Before its doors opened for the 2012-2013 school year, the 600-student Delhi Charter School in the north Louisiana town of Delhi faced a threatened lawsuit from the American Civil Liberties Union (ACLU). The school's handbook stated that pregnant students (and students even suspected of being pregnant) would be subject to a pregnancy test from a school-selected physician.
Pregnant students and students who refused to be tested would be home-schooled or counseled for other "education opportunities."
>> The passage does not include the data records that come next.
import Mathlib
import Summits.MatrixMultiplication.MatrixMultiplication.Theorems.HiddenToeplitzCornersHiddenCornerLemmaRToeplitzThreeSlot

/-!
# Mixed law, honest-Toeplitz sub-case (hidden-corner lemma, crux stmt-MatrixMultiplication-10752)

Support file for crux item `stmt-MatrixMultiplication-10752`
(`Summit.MatrixMultiplication.MatrixMultiplication.Theses.HiddenToeplitzCorners.HiddenCornerLemmaR`),
line `frobenius-dual-short-syzygies`, stub `stub_mixedLaw`.

In the mixed compression class (`∇(T a b) = G₀ (H₁ a b)ᵀ + (G₁ a b) H₀ᵀ`, constant `G₀ : N × p`,
`H₀ : N × q`) suppose the constant generators are supported on row `0`.  Then every displacement
`∇(T a b)` is supported on row `0 ∪` column `0`, so every coefficient matrix is an honest Toeplitz
matrix (`hclR`-style shift bookkeeping below), and the Toeplitz three-slot lemma
`hclR_toeplitz_three_slot` kills every target column as soon as `r ≥ 3`.  Results:

* `hclR_mixed_row0_bound`: `rank F = r` and the corner identity alone give `r ≤ 2` (all `p, q`;
  no nonsingularity, no hypothesis on `E`); sharp by `ToeplitzCornerTwo` (`r = 2`, `N = 4`).
* `hclR_mixed_row0_stub`: the registered stub `stub_mixedLaw` with the two support hypotheses
  added, conclusion `r ≤ 2 * p + q`.

General constant generators are NOT covered here: for `(p,q) = (1,1)` with arbitrary `G₀`, `H₀`
see `HiddenCornerLemmaRMixedOneOne` (`hclR_mixed_one_one_stub`, `r ≤ 2`, via the normal form
`G₀ = e_γ`, `H₀ = e_ω` of `HiddenCornerLemmaRMixedNF1/NF2`); the classes with `p ≥ 2` contain the
G-constant dual law (`stub_gconstDualLaw`) below the cut and remain open.
-/

set_option linter.dupNamespace false

namespace Summit.MatrixMultiplication.MatrixMultiplication.Theorems

open Matrix BigOperators Finset

/-! ## From the stub's displacement form to honest Toeplitz matrices -/

/-- Entries of `Z * M * Zᵀ` away from row `0` and column `0`: `(Z M Zᵀ) i j = M (i-1) (j-1)`. -/
private theorem toep3_shift_conj_apply {N : ℕ} (M : Matrix (Fin N) (Fin N) ℂ) (i j : Fin N)
    (hi : 0 < (i : ℕ)) (hj : 0 < (j : ℕ)) :
    ((Matrix.of fun i j : Fin N => if (i : ℕ) = (j : ℕ) + 1 then (1 : ℂ) else 0) * M *
      (Matrix.of fun i j : Fin N => if (i : ℕ) = (j : ℕ) + 1 then (1 : ℂ) else 0)ᵀ) i j =
      M ⟨(i : ℕ) - 1, by omega⟩ ⟨(j : ℕ) - 1, by omega⟩ := by
  rw [Matrix.mul_apply]
  simp only [Matrix.transpose_apply, Matrix.mul_apply, Matrix.of_apply]
  rw [Finset.sum_eq_single ⟨(j : ℕ) - 1, by omega⟩]
  · rw [if_pos (by simp; omega), mul_one]
    rw [Finset.sum_eq_single ⟨(i : ℕ) - 1, by omega⟩]
    · rw [if_pos (by simp; omega), one_mul]
    · intro a _ ha
      rw [if_neg, zero_mul]
      intro h'
      apply ha
      ext
      simp only at h' ⊢
      omega
    · simp
  · intro b _ hb
    rw [if_neg, mul_zero]
    intro h'
    apply hb
    ext
    simp only at h' ⊢
    omega
  · simp

/-- A matrix whose Stein displacement `M - Z M Zᵀ` vanishes away from row `0` and column `0` is an
honest Toeplitz matrix (`M i j` depends only on `i - j`). -/
private theorem toep3_toeplitz_of_disp {N : ℕ} (M D : Matrix (Fin N) (Fin N) ℂ)
    (h : M - (Matrix.of fun i j : Fin N => if (i : ℕ) = (j : ℕ) + 1 then (1 : ℂ) else 0) * M *
      (Matrix.of fun i j : Fin N => if (i : ℕ) = (j : ℕ) + 1 then (1 : ℂ) else 0)ᵀ = D)
    (hD : ∀ i j : Fin N, (i : ℕ) ≠ 0 → (j : ℕ) ≠ 0 → D i j = 0) :
    ∀ i j i' j' : Fin N, (i : ℕ) + j' = i' + j → M i j = M i' j' := by
  have hstep : ∀ i j : Fin N, ∀ (hi : 0 < (i : ℕ)) (hj : 0 < (j : ℕ)),
      M i j = M ⟨(i : ℕ) - 1, by omega⟩ ⟨(j : ℕ) - 1, by omega⟩ := by
    intro i j hi hj
    have e := congr_fun (congr_fun h i) j
    rw [Matrix.sub_apply, toep3_shift_conj_apply M i j hi hj, hD i j (by omega) (by omega)] at e
    exact sub_eq_zero.mp e
  have hcanon : ∀ d : ℕ, ∀ i j i₀ j₀ : Fin N, (i : ℕ) = i₀ + d → (j : ℕ) = j₀ + d →
      M i j = M i₀ j₀ := by
    intro d
    induction d with
    | zero =>
      intro i j i₀ j₀ hi hj
      have e1 : i = i₀ := Fin.ext (by omega)
      have e2 : j = j₀ := Fin.ext (by omega)
      rw [e1, e2]
    | succ d ih =>
      intro i j i₀ j₀ hi hj
      rw [hstep i j (by omega) (by omega)]
      exact ih _ _ i₀ j₀ (by simp; omega) (by simp; omega)
  intro i j i' j' hsum
  have hi₀ : (i : ℕ) - min (i : ℕ) j < N := by omega
  have hj₀ : (j : ℕ) - min (i : ℕ) j < N := by omega
  rw [hcanon (min (i : ℕ) j) i j ⟨_, hi₀⟩ ⟨_, hj₀⟩ (by simp) (by simp),
    hcanon (min (i' : ℕ) j') i' j' ⟨_, hi₀⟩ ⟨_, hj₀⟩ (by simp; omega) (by simp; omega)]

/-- Corner per coefficient: testing `T(X) E = F X` at `X = single a b 1` gives
`T a b *ᵥ (col c of E) = [b = c] • (col a of F)`. -/
private theorem toep3_corner_col {r N : ℕ} (T : Fin r → Fin r → Matrix (Fin N) (Fin N) ℂ)
    (E F : Matrix (Fin N) (Fin r) ℂ)
    (hcorner : ∀ X : Matrix (Fin r) (Fin r) ℂ, (∑ a : Fin r, ∑ b : Fin r, X a b • T a b) * E = F * X)
    (a b c : Fin r) :
    T a b *ᵥ (fun i => E i c) = if b = c then (fun i => F i a) else 0 := by
  -- adapted from `hclR_gconst_d_one` (column extraction of the corner identity)
  have h1 := hcorner (Matrix.single a b 1)
  have hsum : (∑ a' : Fin r, ∑ b' : Fin r, (Matrix.single a b (1 : ℂ)) a' b' • T a' b') = T a b := by
    rw [Finset.sum_eq_single a]
    · rw [Finset.sum_eq_single b]
      · simp
      · intro b' _ hb'; simp [hb'.symm]
      · simp
    · intro a' _ ha'
      apply Finset.sum_eq_zero; intro b' _
      simp [ha'.symm]
    · simp
  rw [hsum] at h1
  ext i
  have h2 := congr_fun (congr_fun h1 i) c
  rw [Matrix.mul_apply] at h2
  simp only [Matrix.mulVec, dotProduct]
  rw [h2, Matrix.mul_apply]
  by_cases hbc : b = c
  · subst hbc
    rw [if_pos rfl, Finset.sum_eq_single a]
    · simp
    · intro j _ hj; simp [hj.symm]
    · simp
  · rw [if_neg hbc]
    simp only [Pi.zero_apply]
    apply Finset.sum_eq_zero; intro j _
    simp only [Matrix.single_apply, mul_ite, mul_one, mul_zero, ite_eq_right_iff, and_imp]
    intro _ hbc'; exact absurd hbc' hbc

/-- **Mixed law, honest-Toeplitz sub-case.**  In the mixed compression class of `stub_mixedLaw`
(`∇(T a b) = G₀ (H₁ a b)ᵀ + (G₁ a b) H₀ᵀ` with constant `G₀ : N × p`, `H₀ : N × q`), suppose the
constant generators `G₀` and `H₀` are supported on row `0` (equivalently: every coefficient matrix
`T a b` is an honest Toeplitz matrix).  If the pencil hides a linearly explained corner
`T(X) E = F X` with `rank F = r`, then `r ≤ 2` — for every `p, q`, with no nonsingularity and no
hypothesis on `E`.  (Three slots `b = 0, 1, 2` and `hclR_toeplitz_three_slot` force every target
column `F a` to vanish.)  The bound is sharp: `ToeplitzCornerTwo` is an honest Toeplitz pencil
hiding a `2 × 2` corner. -/
theorem hclR_mixed_row0_bound (r N p q : ℕ) (T : Fin r → Fin r → Matrix (Fin N) (Fin N) ℂ)
    (E F : Matrix (Fin N) (Fin r) ℂ) (G₀ : Matrix (Fin N) (Fin p) ℂ) (H₀ : Matrix (Fin N) (Fin q) ℂ)
    (H₁ : Fin r → Fin r → Matrix (Fin N) (Fin p) ℂ) (G₁ : Fin r → Fin r → Matrix (Fin N) (Fin q) ℂ)
    (hG₀ : ∀ (i : Fin N) (k : Fin p), (i : ℕ) ≠ 0 → G₀ i k = 0)
    (hH₀ : ∀ (i : Fin N) (k : Fin q), (i : ℕ) ≠ 0 → H₀ i k = 0)
    (hF : F.rank = r)
    (hcorner : ∀ X : Matrix (Fin r) (Fin r) ℂ, (∑ a : Fin r, ∑ b : Fin r, X a b • T a b) * E = F * X)
    (hdisp : ∀ a b, T a b - (Matrix.of fun i j : Fin N => if (i : ℕ) = (j : ℕ) + 1 then (1 : ℂ) else 0) *
        T a b * (Matrix.of fun i j : Fin N => if (i : ℕ) = (j : ℕ) + 1 then (1 : ℂ) else 0)ᵀ
        = G₀ * (H₁ a b)ᵀ + G₁ a b * H₀ᵀ) :
    r ≤ 2 := by
  by_contra hr
  push Not at hr
  have htoep : ∀ a b, ∀ i j i' j' : Fin N, (i : ℕ) + j' = i' + j → T a b i j = T a b i' j' := by
    intro a b
    refine toep3_toeplitz_of_disp (T a b) _ (hdisp a b) ?_
    intro i j hi hj
    rw [Matrix.add_apply, Matrix.mul_apply, Matrix.mul_apply]
    rw [Finset.sum_eq_zero, Finset.sum_eq_zero, add_zero]
    · intro k _; rw [Matrix.transpose_apply, hH₀ j k hj, mul_zero]
    · intro k _; rw [hG₀ i k hi, zero_mul]
  -- three slots `0, 1, 2 : Fin r`
  let β : Fin 3 → Fin r := fun s => ⟨(s : ℕ), by omega⟩
  have hβ : ∀ s t : Fin 3, β s = β t → s = t := by
    intro s t h
    have := congrArg Fin.val h
    exact Fin.ext this
  have hFcol : ∀ a : Fin r, (fun i => F i a) = 0 := by
    intro a
    refine hclR_toeplitz_three_slot (fun s => T a (β s)) (fun s => htoep a (β s))
      (fun s i => E i (β s)) (fun i => F i a) ?_
    intro s t
    show T a (β s) *ᵥ (fun i => E i (β t)) = if s = t then (fun i => F i a) else 0
    rw [toep3_corner_col T E F hcorner a (β s) (β t)]
    by_cases hst : s = t
    · subst hst; rw [if_pos rfl, if_pos rfl]
    · rw [if_neg (fun h => hst (hβ s t h)), if_neg hst]
  have hF0 : F = 0 := by
    ext i a
    exact congr_fun (hFcol a) i
  rw [hF0, Matrix.rank_zero] at hF
  omega

/-- **`stub_mixedLaw` in the honest-Toeplitz sub-case** (the stub's exact binders and hypotheses,
plus the two support hypotheses on `G₀`, `H₀`): `r ≤ 2 ≤ 2p + q`. -/
theorem hclR_mixed_row0_stub :
    ∀ (r N p q : ℕ) (T : Fin r → Fin r → Matrix (Fin N) (Fin N) ℂ) (E F : Matrix (Fin N) (Fin r) ℂ)
      (G₀ : Matrix (Fin N) (Fin p) ℂ) (H₀ : Matrix (Fin N) (Fin q) ℂ)
      (H₁ : Fin r → Fin r → Matrix (Fin N) (Fin p) ℂ) (G₁ : Fin r → Fin r → Matrix (Fin N) (Fin q) ℂ),
      (∀ (i : Fin N) (k : Fin p), (i : ℕ) ≠ 0 → G₀ i k = 0) →
      (∀ (i : Fin N) (k : Fin q), (i : ℕ) ≠ 0 → H₀ i k = 0) →
      0 < p → 0 < q → E.rank = r → F.rank = r →
      (∀ X : Matrix (Fin r) (Fin r) ℂ, (∑ a : Fin r, ∑ b : Fin r, X a b • T a b) * E = F * X) →
      (∀ a b, T a b - (Matrix.of fun i j : Fin N => if (i : ℕ) = (j : ℕ) + 1 then (1 : ℂ) else 0) * T a b *
          (Matrix.of fun i j : Fin N => if (i : ℕ) = (j : ℕ) + 1 then (1 : ℂ) else 0)ᵀ
          = G₀ * (H₁ a b)ᵀ + G₁ a b * H₀ᵀ) →
      (∃ X₀ : Matrix (Fin r) (Fin r) ℂ, (∑ a : Fin r, ∑ b : Fin r, X₀ a b • T a b).det ≠ 0) →
      r ≤ 2 * p + q := by
  intro r N p q T E F G₀ H₀ H₁ G₁ hG₀ hH₀ hp _hq _hE hF hcorner hdisp _hns
  have := hclR_mixed_row0_bound r N p q T E F G₀ H₀ H₁ G₁ hG₀ hH₀ hF hcorner hdisp
  omega

end Summit.MatrixMultiplication.MatrixMultiplication.Theorems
The ACLU of Louisiana sent a letter to administrators at the school demanding they rescind the policy, writing that it violates Title IX of the Education Amendments of 1972, a federal law prohibiting sex discrimination in schools and programs receiving federal funds. (As a Louisiana charter school, Delhi also would receive taxpayer dollars under Gov. Bobby Jindal's new voucher system.) According to statistics provided by the ACLU, 70 percent of teen girls who give birth end up dropping out of school, mostly because of discrimination-based school policies.
Louisiana Department of Education policy director Michael Higgins also wrote a letter demanding the school rescind the policy by Aug. 16, adding, "Under no circumstances shall the school require any student to take a pregnancy test."
On Aug. 8, Delhi Charter School agreed, striking the requirement.
It was the latest bit of bad publicity for Jindal's much-touted voucher program, which has come under fire in recent weeks on a variety of fronts, from some schools' possible use of creationist-inspired science textbooks to vouchers awarded to schools without the current infrastructure for an influx of students.